Librarian is a simple python script that can read in a yaml catalog of items, scan a directory for files matching the regex in the catalog, and then copy the files to a destination. Useful for curating a directory and automatically copying files off to a different location.
Basic usage is as follows:
$ ./librarian.py -h
Usage:
librarian.py --source=<source> --destination=<destination> [options]
Options:
--catalog=<catalog> Catalog file [Default: catalog.yaml]
--dryrun Don't actually do anything
-h --help Show help
- Full regex supported catalog (yaml)
- Support for regex group matching (see examples)
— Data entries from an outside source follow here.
import Mathlib.Tactic
import HarnessLib

/-!
# R-W WINDOW-TABLE, unconditional triple socket — the BASE-MULTIPLE and END-LABEL lemmas for the integer cells (pure arithmetic)

PROOF-ONLY file (D-0012; 0 definitions, 0 `Prop` facts; integer arithmetic only) of the abc-iut cell — D-0079 RESCUE sub-cell R-W «WINDOW Θ-SIDE
INEQUALITY», W1 ROW DECISIONS composer seat abc-iut-W-row-1 (gen 2). Companion of `Summits/ABC/IUTFork/Cor312LicenceTripleUnconditional.lean`
(this seat's «W:UNCONDITIONAL-TRIPLE-SOCKET» `WRow.licence_triple_unconditional`), whose arithmetic hypothesis `hcell` asks for the licence socket's
integer cells `e·⌊(j²P − j·D − (j+1)·ρin)/e⌋ + (j+1)·min(p^A − A·e, p^B − B·e) ≤ P` (`P = e·h₂/l₂`) at EVERY admissible ramification index
`e = e₀·n` and EVERY label `j = i + 1 ≤ l⋆`:
* `WRow.cell_wild_of_base` / `WRow.cell_tame_of_base` — all multiples `n ≥ 1` from the FLOOR-FREE cell at `e₀` with the first envelope member
  (wild shape `D = 2e − 1`, `ρin = e/q`; tame shape `D = e − 1`, `ρin = 1`): the floor-free expression is `n·α + β` with `β ≥ 0`;
* `WRow.quad_nonpos_of_ends` — a convex integer quadratic `≤ 0` at both ends of `[1, L]` is `≤ 0` on `[1, L]`;
* `WRow.cell_wild_of_ends` / `WRow.cell_tame_of_ends` — hence the cells at every label and every multiple from the TWO floor-free base cells at
  `j = 1` and `j = l⋆`: a rational Frey W-row of the R-W table is two numeric checks per bad prime.
HONEST SCOPE: integer arithmetic only; nothing here bears on the printed inequality; no abc claim. [folklore]
-/

namespace Summit.ABC.IUTFork.Conditional

/-! ## §1. The cells for every multiple of the base index from the floor-free cell at the base -/

/-- **All multiples from the base, wild shape** (`D = 2e − 1`, `ρin = e/q` with `q = p − 1 ∣ e₀`, `P = e·h₂/l₂` with `l₂ ∣ e₀·h₂`): if the
FLOOR-FREE cell with the first envelope member `p^A − A·e` holds at `e₀` and label `i`, then the socket's exact cell (floor kept, `ρout` the min
of the two members) holds at EVERY `e = e₀·n`, `n ≥ 1` — the floor-free expression is `n·α + β` with `β = (i+1) + (i+2)·p^A ≥ 0`. [folklore] -/
theorem WRow.cell_wild_of_base (p : ℤ) (e₀ q h₂ l₂ A B i : ℕ) (hp : 1 ≤ p) (hq0 : 0 < q) (hq : q ∣ e₀) (hl₂0 : 0 < l₂)
    (hl₂ : l₂ ∣ e₀ * h₂) (he₀ : 0 < e₀)
    (hbase : ((i + 1 : ℕ) : ℤ) ^ 2 * ((e₀ * h₂ / l₂ : ℕ) : ℤ) - ((i + 1 : ℕ) : ℤ) * (2 * (e₀ : ℤ) - 1) -
        ((i + 2 : ℕ) : ℤ) * ((e₀ / q : ℕ) : ℤ) + ((i + 2 : ℕ) : ℤ) * (p ^ A - (A : ℤ) * (e₀ : ℤ)) ≤ ((e₀ * h₂ / l₂ : ℕ) : ℤ))
    {n : ℕ} (hn : 1 ≤ n) :
    ((e₀ * n : ℕ) : ℤ) * ((((i + 1 : ℕ) : ℤ) ^ 2 * ((e₀ * n * h₂ / l₂ : ℕ) : ℤ) - ((i + 1 : ℕ) : ℤ) * ((2 * (e₀ * n) - 1 : ℕ) : ℤ) -
        ((i + 2 : ℕ) : ℤ) * (((e₀ * n / q : ℕ) : ℤ))) / ((e₀ * n : ℕ) : ℤ)) +
      ((i + 2 : ℕ) : ℤ) * min (p ^ A - (A : ℤ) * ((e₀ * n : ℕ) : ℤ)) (p ^ B - (B : ℤ) * ((e₀ * n : ℕ) : ℤ)) ≤
      ((e₀ * n * h₂ / l₂ : ℕ) : ℤ) := by
  obtain ⟨k, hk⟩ := hl₂
  obtain ⟨r, hr⟩ := hq
  have hP0 : e₀ * h₂ / l₂ = k := by rw [hk, Nat.mul_div_cancel_left _ hl₂0]
  have hP : e₀ * n * h₂ / l₂ = k * n := by
    rw [show e₀ * n * h₂ = l₂ * (k * n) by rw [mul_right_comm, hk]; ring, Nat.mul_div_cancel_left _ hl₂0]
  have hR0 : e₀ / q = r := by rw [hr, Nat.mul_div_cancel_left _ hq0]
  have hR : e₀ * n / q = r * n := by rw [hr, mul_assoc, Nat.mul_div_cancel_left _ hq0]
  have he : (0 : ℤ) < ((e₀ * n : ℕ) : ℤ) := by have : 0 < e₀ * n := Nat.mul_pos he₀ (by omega); exact_mod_cast this
  have hsub : ((2 * (e₀ * n) - 1 : ℕ) : ℤ) = 2 * ((e₀ : ℤ) * (n : ℤ)) - 1 := by
    rw [Nat.cast_sub (by nlinarith)]; push_cast; ring
  rw [hP0, hR0] at hbase
  rw [hP, hR, hsub]
  have hfloor := Int.mul_ediv_self_le (k := ((e₀ * n : ℕ) : ℤ))
    (x := ((i + 1 : ℕ) : ℤ) ^ 2 * ((k * n : ℕ) : ℤ) - ((i + 1 : ℕ) : ℤ) * (2 * ((e₀ : ℤ) * (n : ℤ)) - 1) -
      ((i + 2 : ℕ) : ℤ) * (((r * n : ℕ) : ℤ))) he.ne'
  have hmin : min (p ^ A - (A : ℤ) * ((e₀ * n : ℕ) : ℤ)) (p ^ B - (B : ℤ) * ((e₀ * n : ℕ) : ℤ)) ≤ p ^ A - (A : ℤ) * ((e₀ * n : ℕ) : ℤ) :=
    min_le_left _ _
  have hJ : (0 : ℤ) ≤ ((i + 2 : ℕ) : ℤ) := by positivity
  have hJm := mul_le_mul_of_nonneg_left hmin hJ
  have hpA : (1 : ℤ) ≤ p ^ A := one_le_pow₀ hp
  -- the coefficient of `n` is `≤ 0` because the constant term is `≥ 0`
  have hα : ((i + 1 : ℕ) : ℤ) ^ 2 * (k : ℤ) - ((i + 1 : ℕ) : ℤ) * (2 * (e₀ : ℤ)) - ((i + 2 : ℕ) : ℤ) * (r : ℤ) -
      ((i + 2 : ℕ) : ℤ) * ((A : ℤ) * (e₀ : ℤ)) - (k : ℤ) ≤ 0 := by
    have h1 : (0 : ℤ) ≤ ((i + 1 : ℕ) : ℤ) := by positivity
    push_cast at hbase h1 hJ ⊢
    nlinarith
  have hn' : (1 : ℤ) ≤ (n : ℤ) := by exact_mod_cast hn
  have key := mul_nonneg (sub_nonneg.2 hn') (neg_nonneg.2 hα)
  push_cast at hfloor hJm hbase key ⊢
  nlinarith [hfloor, hJm, key, hbase, hpA, hJ]

/-- **All multiples from the base, tame shape** (`D = e − 1`, `ρin = 1`): as `WRow.cell_wild_of_base`, constant term `(i+2)·p^A − 1 ≥ 0`. [folklore] -/
theorem WRow.cell_tame_of_base (p : ℤ) (e₀ h₂ l₂ A B i : ℕ) (hp : 1 ≤ p) (hl₂0 : 0 < l₂) (hl₂ : l₂ ∣ e₀ * h₂) (he₀ : 0 < e₀)
    (hbase : ((i + 1 : ℕ) : ℤ) ^ 2 * ((e₀ * h₂ / l₂ : ℕ) : ℤ) - ((i + 1 : ℕ) : ℤ) * ((e₀ : ℤ) - 1) -
        ((i + 2 : ℕ) : ℤ) * (1 : ℤ) + ((i + 2 : ℕ) : ℤ) * (p ^ A - (A : ℤ) * (e₀ : ℤ)) ≤ ((e₀ * h₂ / l₂ : ℕ) : ℤ))
    {n : ℕ} (hn : 1 ≤ n) :
    ((e₀ * n : ℕ) : ℤ) * ((((i + 1 : ℕ) : ℤ) ^ 2 * ((e₀ * n * h₂ / l₂ : ℕ) : ℤ) - ((i + 1 : ℕ) : ℤ) * ((e₀ * n - 1 : ℕ) : ℤ) -
        ((i + 2 : ℕ) : ℤ) * (1 : ℤ)) / ((e₀ * n : ℕ) : ℤ)) +
      ((i + 2 : ℕ) : ℤ) * min (p ^ A - (A : ℤ) * ((e₀ * n : ℕ) : ℤ)) (p ^ B - (B : ℤ) * ((e₀ * n : ℕ) : ℤ)) ≤
      ((e₀ * n * h₂ / l₂ : ℕ) : ℤ) := by
  obtain ⟨k, hk⟩ := hl₂
  have hP0 : e₀ * h₂ / l₂ = k := by rw [hk, Nat.mul_div_cancel_left _ hl₂0]
  have hP : e₀ * n * h₂ / l₂ = k * n := by
    rw [show e₀ * n * h₂ = l₂ * (k * n) by rw [mul_right_comm, hk]; ring, Nat.mul_div_cancel_left _ hl₂0]
  have he : (0 : ℤ) < ((e₀ * n : ℕ) : ℤ) := by have : 0 < e₀ * n := Nat.mul_pos he₀ (by omega); exact_mod_cast this
  have hsub : ((e₀ * n - 1 : ℕ) : ℤ) = (e₀ : ℤ) * (n : ℤ) - 1 := by
    rw [Nat.cast_sub (by nlinarith)]; push_cast; ring
  rw [hP0] at hbase
  rw [hP, hsub]
  have hfloor := Int.mul_ediv_self_le (k := ((e₀ * n : ℕ) : ℤ))
    (x := ((i + 1 : ℕ) : ℤ) ^ 2 * ((k * n : ℕ) : ℤ) - ((i + 1 : ℕ) : ℤ) * ((e₀ : ℤ) * (n : ℤ) - 1) -
      ((i + 2 : ℕ) : ℤ) * (1 : ℤ)) he.ne'
  have hmin : min (p ^ A - (A : ℤ) * ((e₀ * n : ℕ) : ℤ)) (p ^ B - (B : ℤ) * ((e₀ * n : ℕ) : ℤ)) ≤ p ^ A - (A : ℤ) * ((e₀ * n : ℕ) : ℤ) :=
    min_le_left _ _
  have hJ : (0 : ℤ) ≤ ((i + 2 : ℕ) : ℤ) := by positivity
  have hJm := mul_le_mul_of_nonneg_left hmin hJ
  have hpA : (1 : ℤ) ≤ p ^ A := one_le_pow₀ hp
  have hα : ((i + 1 : ℕ) : ℤ) ^ 2 * (k : ℤ) - ((i + 1 : ℕ) : ℤ) * (e₀ : ℤ) -
      ((i + 2 : ℕ) : ℤ) * ((A : ℤ) * (e₀ : ℤ)) - (k : ℤ) ≤ 0 := by
    have h1 : (0 : ℤ) ≤ ((i + 1 : ℕ) : ℤ) := by positivity
    push_cast at hbase h1 hJ ⊢
    nlinarith
  have hn' : (1 : ℤ) ≤ (n : ℤ) := by exact_mod_cast hn
  have key := mul_nonneg (sub_nonneg.2 hn') (neg_nonneg.2 hα)
  push_cast at hfloor hJm hbase key ⊢
  nlinarith [hfloor, hJm, key, hbase, hpA, hJ]

/-- **A convex integer quadratic that is `≤ 0` at both ends of `[1, L]` is `≤ 0` on all of it**:
`(L−1)·g(J) = (L−J)·g(1) + (J−1)·g(L) − P·(L−1)(J−1)(L−J)`. [folklore] -/
theorem WRow.quad_nonpos_of_ends (P β γ : ℤ) (L : ℕ) (hP : 0 ≤ P)
    (h1 : P * 1 ^ 2 + β * 1 + γ ≤ 0) (hL : P * (L : ℤ) ^ 2 + β * (L : ℤ) + γ ≤ 0)
    (J : ℕ) (hJ1 : 1 ≤ J) (hJL : J ≤ L) : P * (J : ℤ) ^ 2 + β * (J : ℤ) + γ ≤ 0 := by
  by_cases hJ : J = 1
  · subst hJ; simpa using h1
  have hJ1' : (1 : ℤ) ≤ J := by exact_mod_cast hJ1
  have hJL' : (J : ℤ) ≤ L := by exact_mod_cast hJL
  have hlt : (1 : ℤ) < J := by
    have : 1 < J := lt_of_le_of_ne hJ1 (Ne.symm hJ)
    exact_mod_cast this
  have hL1 : (0 : ℤ) < (L : ℤ) - 1 := by linarith
  have t1 : ((L : ℤ) - J) * (P * 1 ^ 2 + β * 1 + γ) ≤ 0 := mul_nonpos_iff.2 (Or.inl ⟨sub_nonneg.2 hJL', h1⟩)
  have t2 : ((J : ℤ) - 1) * (P * (L : ℤ) ^ 2 + β * (L : ℤ) + γ) ≤ 0 := mul_nonpos_iff.2 (Or.inl ⟨sub_nonneg.2 hJ1', hL⟩)
  have t3 : 0 ≤ P * ((L : ℤ) - 1) * (((J : ℤ) - 1) * ((L : ℤ) - J)) :=
    mul_nonneg (mul_nonneg hP hL1.le) (mul_nonneg (sub_nonneg.2 hJ1') (sub_nonneg.2 hJL'))
  have key : ((L : ℤ) - 1) * (P * (J : ℤ) ^ 2 + β * (J : ℤ) + γ) ≤ 0 := by nlinarith [t1, t2, t3]
  by_contra hc
  push Not at hc
  have := mul_pos hL1 hc
  linarith

/-- **Wild cells for every admissible index from the TWO END LABELS at the base index**: if the floor-free base cell (`WRow.cell_wild_of_base`)
holds at `i = 0` and at `i = L − 1`, it holds at every `i < L` (convexity in the label: the leading coefficient `P = e₀h₂/l₂ ≥ 0`), hence the exact
cell holds at every `e = e₀·n`. A rational Frey W-row is thereby TWO numeric checks per bad prime. [folklore] -/
theorem WRow.cell_wild_of_ends (p : ℤ) (e₀ q h₂ l₂ A B L : ℕ) (hp : 1 ≤ p) (hq0 : 0 < q) (hq : q ∣ e₀) (hl₂0 : 0 < l₂)
    (hl₂ : l₂ ∣ e₀ * h₂) (he₀ : 0 < e₀)
    (hends : ∀ i : ℕ, i = 0 ∨ i + 1 = L →
      ((i + 1 : ℕ) : ℤ) ^ 2 * ((e₀ * h₂ / l₂ : ℕ) : ℤ) - ((i + 1 : ℕ) : ℤ) * (2 * (e₀ : ℤ) - 1) -
        ((i + 2 : ℕ) : ℤ) * ((e₀ / q : ℕ) : ℤ) + ((i + 2 : ℕ) : ℤ) * (p ^ A - (A : ℤ) * (e₀ : ℤ)) ≤ ((e₀ * h₂ / l₂ : ℕ) : ℤ))
    {i : ℕ} (hi : i < L) {n : ℕ} (hn : 1 ≤ n) :
    ((e₀ * n : ℕ) : ℤ) * ((((i + 1 : ℕ) : ℤ) ^ 2 * ((e₀ * n * h₂ / l₂ : ℕ) : ℤ) - ((i + 1 : ℕ) : ℤ) * ((2 * (e₀ * n) - 1 : ℕ) : ℤ) -
        ((i + 2 : ℕ) : ℤ) * (((e₀ * n / q : ℕ) : ℤ))) / ((e₀ * n : ℕ) : ℤ)) +
      ((i + 2 : ℕ) : ℤ) * min (p ^ A - (A : ℤ) * ((e₀ * n : ℕ) : ℤ)) (p ^ B - (B : ℤ) * ((e₀ * n : ℕ) : ℤ)) ≤
      ((e₀ * n * h₂ / l₂ : ℕ) : ℤ) := by
  refine WRow.cell_wild_of_base p e₀ q h₂ l₂ A B i hp hq0 hq hl₂0 hl₂ he₀ ?_ hn
  have h1 := hends 0 (Or.inl rfl)
  have hL := hends (L - 1) (Or.inr (by omega))
  have hc1 : ((L - 1 + 1 : ℕ) : ℤ) = (L : ℤ) := by rw [Nat.sub_add_cancel (by omega)]
  have hc2 : ((L - 1 + 2 : ℕ) : ℤ) = (L : ℤ) + 1 := by
    rw [show L - 1 + 2 = L + 1 by omega]; push_cast; ring
  rw [hc1, hc2] at hL
  have q := WRow.quad_nonpos_of_ends ((e₀ * h₂ / l₂ : ℕ) : ℤ)
    (-(2 * (e₀ : ℤ) - 1) - ((e₀ / q : ℕ) : ℤ) + (p ^ A - (A : ℤ) * (e₀ : ℤ)))
    (-((e₀ / q : ℕ) : ℤ) + (p ^ A - (A : ℤ) * (e₀ : ℤ)) - ((e₀ * h₂ / l₂ : ℕ) : ℤ)) L (by positivity)
    (by push_cast at h1 ⊢; linarith) (by linarith) (i + 1) (by omega) (by omega)
  push_cast at q ⊢
  linarith

/-- **Tame cells for every admissible index from the TWO END LABELS at the base index** (`WRow.cell_tame_of_base` at `i = 0` and `i = L − 1`).
[folklore] -/
theorem WRow.cell_tame_of_ends (p : ℤ) (e₀ h₂ l₂ A B L : ℕ) (hp : 1 ≤ p) (hl₂0 : 0 < l₂) (hl₂ : l₂ ∣ e₀ * h₂) (he₀ : 0 < e₀)
    (hends : ∀ i : ℕ, i = 0 ∨ i + 1 = L →
      ((i + 1 : ℕ) : ℤ) ^ 2 * ((e₀ * h₂ / l₂ : ℕ) : ℤ) - ((i + 1 : ℕ) : ℤ) * ((e₀ : ℤ) - 1) -
        ((i + 2 : ℕ) : ℤ) * (1 : ℤ) + ((i + 2 : ℕ) : ℤ) * (p ^ A - (A : ℤ) * (e₀ : ℤ)) ≤ ((e₀ * h₂ / l₂ : ℕ) : ℤ))
    {i : ℕ} (hi : i < L) {n : ℕ} (hn : 1 ≤ n) :
    ((e₀ * n : ℕ) : ℤ) * ((((i + 1 : ℕ) : ℤ) ^ 2 * ((e₀ * n * h₂ / l₂ : ℕ) : ℤ) - ((i + 1 : ℕ) : ℤ) * ((e₀ * n - 1 : ℕ) : ℤ) -
        ((i + 2 : ℕ) : ℤ) * (1 : ℤ)) / ((e₀ * n : ℕ) : ℤ)) +
      ((i + 2 : ℕ) : ℤ) * min (p ^ A - (A : ℤ) * ((e₀ * n : ℕ) : ℤ)) (p ^ B - (B : ℤ) * ((e₀ * n : ℕ) : ℤ)) ≤
      ((e₀ * n * h₂ / l₂ : ℕ) : ℤ) := by
  refine WRow.cell_tame_of_base p e₀ h₂ l₂ A B i hp hl₂0 hl₂ he₀ ?_ hn
  have h1 := hends 0 (Or.inl rfl)
  have hL := hends (L - 1) (Or.inr (by omega))
  have hc1 : ((L - 1 + 1 : ℕ) : ℤ) = (L : ℤ) := by rw [Nat.sub_add_cancel (by omega)]
  have hc2 : ((L - 1 + 2 : ℕ) : ℤ) = (L : ℤ) + 1 := by
    rw [show L - 1 + 2 = L + 1 by omega]; push_cast; ring
  rw [hc1, hc2] at hL
  have q := WRow.quad_nonpos_of_ends ((e₀ * h₂ / l₂ : ℕ) : ℤ)
    (-((e₀ : ℤ) - 1) - 1 + (p ^ A - (A : ℤ) * (e₀ : ℤ)))
    (-(1 : ℤ) + (p ^ A - (A : ℤ) * (e₀ : ℤ)) - ((e₀ * h₂ / l₂ : ℕ) : ℤ)) L (by positivity)
    (by push_cast at h1 ⊢; linarith) (by linarith) (i + 1) (by omega) (by omega)
  push_cast at q ⊢
  linarith

end Summit.ABC.IUTFork.Conditional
- Support for file deletions after completion
Sample catalog.yaml
---
test1:
target: 'test_folder'
regex: 'testing_\d'
different:
target: 'diff/sub'
regex: '.*different.+'
And the directory structure
.
├── after
│ ├── diff
│ │ └── sub
│ └── test_folder
└── before
├── dasdf
├── different_file
├── testing_1
├── testing_2
└── testing3
And the script output in dryrun mode to view what it is doing. Notice that the file testing3 and dasdf are ignored because they do not match anything in the catalog.
$ ./librarian.py --source ~/tmp/before --destination ~/tmp/after --dryrun
Matched testing_1 copying to /home/pgmcneil/tmp/after/test1_folder/testing_1
Matched testing_2 copying to /home/pgmcneil/tmp/after/test2_folder/testing_2
Matched different_file copying to /home/pgmcneil/tmp/after/diff/sub/different_file
Using the same example as above but let's say we want finer control. Using some of the example above: Sample catalog.yaml
---
test1:
target: 'test\1_folder'
regex: 'testing_(\d)'
And the directory structure:
.
├── after
│ └── test1_folder
│ └── test2_folder
└── before
├── testing_1
├── testing_2
And the dryrun output of the script. Notice how the number for the file was replaced in the folder name using the group matching notation of \1.
$ ./librarian.py --source ~/tmp/before --destination ~/tmp/after --dryrun
Matched testing_1 copying to /home/pgmcneil/tmp/after/test1_folder/testing_1
Matched testing_2 copying to /home/pgmcneil/tmp/after/test2_folder/testing_2
- Add support for moving files
- Add support for entire directories, most likely a flag in the catalog too
- MD5/SHA1/SHA256 checksum before deleting?